7. Optional – to see multi-platform capabilities of ASP.NET Core, change the runtime environment from Docker to ‘IIS Express’ in Visual Studio and run the application again. Notice that the operating system now reflects running on Windows 64-bit without any code changes to the application.
8. We should now have a dev tagged image in our local docker images repository that can be re-tagged for the Docker Hub repo and pushed to upload to Docker Hub.
9. At this point, we can commit and push the source code to Azure DevOps as the source code management (SCM) system. For brevity, this step has been omitted and for the scope of this post could be substituted for any other SCM system, such as GitHub.
10. Let’s turn to our server, Raspberry Pi, and run the Docker image just build, helloblazor:linux64, to see what happens. Note: the image is pulled successfully, but fails to run with the error “exec format error” due to the architecture mismatch.
11. To build the ARM architecture image, we will need to install git, clone the source, and update the Docker multi-stage image to be compatible with ARM 32-bit. The following commands can be executed on the Raspberry Pi.
12. Edit ASP.NET Core and .NET Core SDK images to use arm32v7. In this example, we comment out ‘#’ the previous Linux amd64 images and substitute with arm32v7 images.
...
#FROM mcr.microsoft.com/dotnet/core/aspnet:3.1-buster-slim AS base
FROM mcr.microsoft.com/dotnet/core/aspnet:3.1.5-buster-slim-arm32v7 AS base
WORKDIR /app
EXPOSE 80
EXPOSE 443
#FROM mcr.microsoft.com/dotnet/core/sdk:3.1-buster AS build
FROM mcr.microsoft.com/dotnet/core/sdk:3.1.301-buster-arm32v7 AS build
WORKDIR /src
...
14. We have now completed and verified the recompilation for switching from a x64 64-bit architecture to an ARM 32-bit architecture. The final step remaining is to re-tag and push the new architecture image to Docker Hub repo.

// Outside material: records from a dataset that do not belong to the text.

import Literature.AlgebraicGeometry.Resolution.AlterationsSemiStable
import Literature.AlgebraicGeometry.Resolution.AlterationsSemiStableResolution
import Literature.AlgebraicGeometry.Resolution.AlterationsSemiStableCodimTwo
import HarnessLib

/-!
# `WildQuotients.SummitReduction` (stmt-ResolutionOfSingularities-16324), line `FramePerfect`:
# the induction of de Jong 1996, Lemma 3.2 made `G`-equivariant (glue for stub `stub_pair_ssCodimThree`)

Route `ResolutionOfSingularities/WildQuotients`, crux `SummitReduction`; helper file of the line
skeleton `Cruxes/SummitReduction/Lines/FramePerfect.lean` (v6), stub A (`stub_pair_ssCodimThree` =
de Jong 1996, Lemma 3.2 made `G`-equivariant and quasi-split, as in de Jong 1997, proof of
Prop. 5.11 ¶1: "`T ≅ Dᵢ` as `f` is quasi-split. As `D` is `G`-strict, `T' = ⋃ g(T)` is a disjoint
union … Thus we may assume that `X → S` is quasi-split semi-stable and `codim(Sing(X), X) ≥ 3`").

The printed proof of Lemma 3.2 ends: "Clearly, the lemma follows from the claim, by repeatedly
blowing up components of the singular locus of codimension 2 in `X` and induction on the numbers
`n_T`." The tree renders this induction, WITHOUT group, as
`DeJong1996Lemma32.of_singCodimTwo_of_codimTwoModification`; this file proves the SAME induction in
the equivariant setting of de Jong 1997, 5.11, removing one `G`-ORBIT of codimension-2 components
at a time and carrying the `G`-action, the permuted sections and the boundary along:

* `eq_of_comp_eq_of_isIso_morphismRestrict`, `liftSection_equivariant` — the lifts
  (`DeJong1996.liftSection`, 4.24) of sections permuted by `G` through a `G`-equivariant `φ` which
  is an isomorphism near them are permuted by `G` in the same way;
* `pair_codimThree_of_finite_of_orbitModification` — **the equivariant induction**, for an
  ARBITRARY predicate `P f` on curves `f : X ⟶ Y` over the fixed `G`-base `(Y, D, ρ_Y)`: if `P f`
  makes the codimension-`≤ 2` singular points of `X` a finite set (3.4, parenthetical), and every
  such point of an equivariant `P`-curve is removed, with its `G`-orbit and nothing else, by a
  `G`-equivariant modification `φ`, an isomorphism over the opens on which `f` is smooth, with
  `P (φ ≫ f)` (the Claim of 3.4 along the orbit `⋃ g(T)`, iterated `⌊n_T/2⌋` times), then every
  equivariant `P`-curve with `G`-permuted sections into the smooth locus admits a `G`-equivariant
  modification with lifted permuted sections, the same boundary, `P (φ ≫ f)`, and
  `codim(Sing X', X') ≥ 3`;
* `stub_pair_ssCodimThree_of_singCodimTwo_of_orbitModification` — stub A verbatim from the two
  sections-free statements (h0) `codim(Sing X, X) ≥ 2` and (h1) the equivariant orbit modification
  preserving "projective, semi-stable, quasi-split, smooth off `D`" — the next layer of the stub.
-/

set_option linter.dupNamespace false

noncomputable section

open CategoryTheory CategoryTheory.Limits AlgebraicGeometry TopologicalSpace
open Literature.AlgebraicGeometry.Resolution
open Literature.AlgebraicGeometry

namespace Summit.ResolutionOfSingularities.ResolutionOfSingularities.Theorems

/-- If `φ : X' ⟶ X` restricts to an isomorphism over the open `U ⊆ X` and `a, b : Y ⟶ X'` satisfy
`a ≫ φ = b ≫ φ` with `b` (hence `a`) landing in `φ⁻¹(U)`, then `a = b`: both factor through the
open immersion `φ⁻¹(U) ↪ X'`, and `φ⁻¹(U) ≅ U ↪ X` is a monomorphism. [folklore] -/
theorem eq_of_comp_eq_of_isIso_morphismRestrict {X' X Y : Scheme.{0}} (φ : X' ⟶ X) (U : X.Opens)
    [IsIso (φ ∣_ U)] {a b : Y ⟶ X'} (hab : a ≫ φ = b ≫ φ)
    (hb : Set.range b ⊆ ((φ ⁻¹ᵁ U : X'.Opens) : Set X')) : a = b := by
  have ha : Set.range a ⊆ ((φ ⁻¹ᵁ U : X'.Opens) : Set X') := by
    rintro _ ⟨y, rfl⟩
    have hy : φ (b y) ∈ U := hb ⟨y, rfl⟩
    show φ (a y) ∈ U
    rwa [← Scheme.Hom.comp_apply, ← hab, Scheme.Hom.comp_apply] at hy
  have hιa : Set.range a ⊆ Set.range (φ ⁻¹ᵁ U).ι := by rwa [Scheme.Opens.range_ι]
  have hιb : Set.range b ⊆ Set.range (φ ⁻¹ᵁ U).ι := by rwa [Scheme.Opens.range_ι]
  rw [← IsOpenImmersion.lift_fac (φ ⁻¹ᵁ U).ι a hιa, ← IsOpenImmersion.lift_fac (φ ⁻¹ᵁ U).ι b hιb]
  congr 1
  haveI : Mono (φ ∣_ U ≫ U.ι) := mono_comp _ _
  rw [← cancel_mono (φ ∣_ U ≫ U.ι), morphismRestrict_ι, ← Category.assoc,
    IsOpenImmersion.lift_fac, ← Category.assoc, IsOpenImmersion.lift_fac, hab]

$ docker tag helloblazor:arm32 torbenp/helloblazor:arm32
$ docker push torbenp/helloblazor:arm32
Next Steps
As evidenced by the length of this post, this is a very long (and manual) process to repeat each time we need to make a build. This is where Azure DevOps come in to help automate the Continuous Integration (CI) pipeline of building both 32-and-64-bit versions with x64 and ARM architectures. This will be covered in an upcoming post for targeting multi-processor architectures with Azure DevOps.
For brevity, the post only covered deployment to a single Raspberry Pi instead of a full cluster. The actual runtime deployment of the ARM container image can be scaled into a full mini-cloud deployment by combining multiple Raspberry Pi’s into a container cluster using Kubernetes (K8s) or Swarm as an orchestration engine.
It is also worth mentioning that having a separate device for testing is not always required or needed (although it will likely improve the quality of software delivered). The alternative to having a physical Raspberry Pi device is to utilize hardware emulation with QEMU for multi-processor support.